The ISC Shark Working Group (SHARKWG) is made up of scientists from ISC Member nations and observers. The SHARKWG meets regularly to assess and analyze fishery data and other information, including trends in population abundance and developments in fisheries; to determine the status of the stocks of key shark species captured in the North Pacific; and to develop scientific advice concerning conservation needs. The SHARKWG also promotes cooperative and collaborative research among members by developing proposals for international research programs and coordinating, to the extent possible, national programs addressing research needs for these shark species.

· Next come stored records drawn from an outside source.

/-- **`Ch_Λ(X_ac^Σ(E[p^∞])) ⊆ Λ`**, the characteristic ideal of the `Λ`-module `X_ac^Σ` (the tree's
`Module.charIdeal`: product over height-one primes of `𝔮^{length(X_𝔮)}`; meaningful for finitely
generated torsion `X`, which is NOT asserted here — Cas18 Thm. 2.3 / CGLS Thm. 5.1.1 / erratum
Thm. 1.1 assert it under hypotheses). A generator is Castella's `f_ac^Σ(T)` = CGLS's `𝓕_E`.
[cite: Castella2018, Thm. 2.3 (arXiv:1704.06608 p. 5), "a generator of `Ch_Λ(X_ac^Σ(E[p^∞]))`"]
[cite: CastellaGrossiLeeSkinner2022, Thm. 5.1.1 ("`𝓕_E ∈ Λ` a generator of `char_Λ(𝔛_E)`")] -/
def charIdeal : Ideal (IwasawaAlgebra p) :=
  Literature.NumberTheory.EllipticCurves.Module.charIdeal (IwasawaAlgebra p) (XAc W p κ 𝔭 S γ)

end XAc

end Curve

/-! ## "`ord_p f(0)`" for a generator `f` of a principal ideal of `Λ` is well defined -/

section Valuation

variable {p : ℕ} [Fact p.Prime]

/-- **Generator independence of `ord_p f(0)`.** If `(f) = (g)` in `Λ = ℤ_p⟦T⟧` and `f(0) ≠ 0`, then
`g(0) ≠ 0` and `ord_p g(0) = ord_p f(0)`: `g = f·u` for a unit `u` of `Λ` (a domain), and `u(0)` is a
unit of `ℤ_p`. This is why "`#ℤ_p/f_ac^Σ(0)`" in Cas18 Thm. 2.3 (and "`#ℤ_p/𝓕_E(0)`" in CGLS
Thm. 5.1.1) does not depend on the chosen generator. [cite: Castella2018, Thm. 2.3 (arXiv:1704.06608 p. 5)] -/
theorem valuation_constantCoeff_eq_of_span_singleton_eq {f g : IwasawaAlgebra p}
    (h : Ideal.span ({f} : Set (IwasawaAlgebra p)) = Ideal.span {g})
    (hf : PowerSeries.constantCoeff f ≠ 0) :
    PowerSeries.constantCoeff g ≠ 0 ∧
      (PowerSeries.constantCoeff g).valuation = (PowerSeries.constantCoeff f).valuation := by
  obtain ⟨u, rfl⟩ := Ideal.span_singleton_eq_span_singleton.mp h
  have hu : IsUnit (PowerSeries.constantCoeff (u : IwasawaAlgebra p)) :=
    PowerSeries.isUnit_constantCoeff _ u.isUnit
  have hu0 : PowerSeries.constantCoeff (u : IwasawaAlgebra p) ≠ 0 := hu.ne_zero
  rw [map_mul]
  refine ⟨mul_ne_zero hf hu0, ?_⟩
  rw [PadicInt.valuation_mul hf hu0, padicInt_valuation_eq_zero_of_isUnit hu, add_zero]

The two species of greatest priority to the SHARKWG based on their distribution with respect to North Pacific fisheries and high relative encounter rates are the blue (Prionace glauca) and shortfin mako (Isurus oxyrinchus) sharks. The SHARKWG had completed a North Pacific blue shark stock assessment in July 2017, and has been conducting a North Pacific shortfin mako shark assessment to be completed by July 2018. The SHARKWG monitors ongoing research and fishery activities related to other shark species of interest to the ISC, including bigeye thresher (Alopias superciliosus), pelagic thresher (A. pelagicus), common thresher (A. vulpinus), oceanic whitetip shark (Carcharhinus longimanus), silky shark (C. falciformis), hammerhead sharks (Sphyrna spp.), longfin mako (I. paucus), salmon shark (Lamna ditropis), and crocodile shark (Pseudocarcharias kamoharai).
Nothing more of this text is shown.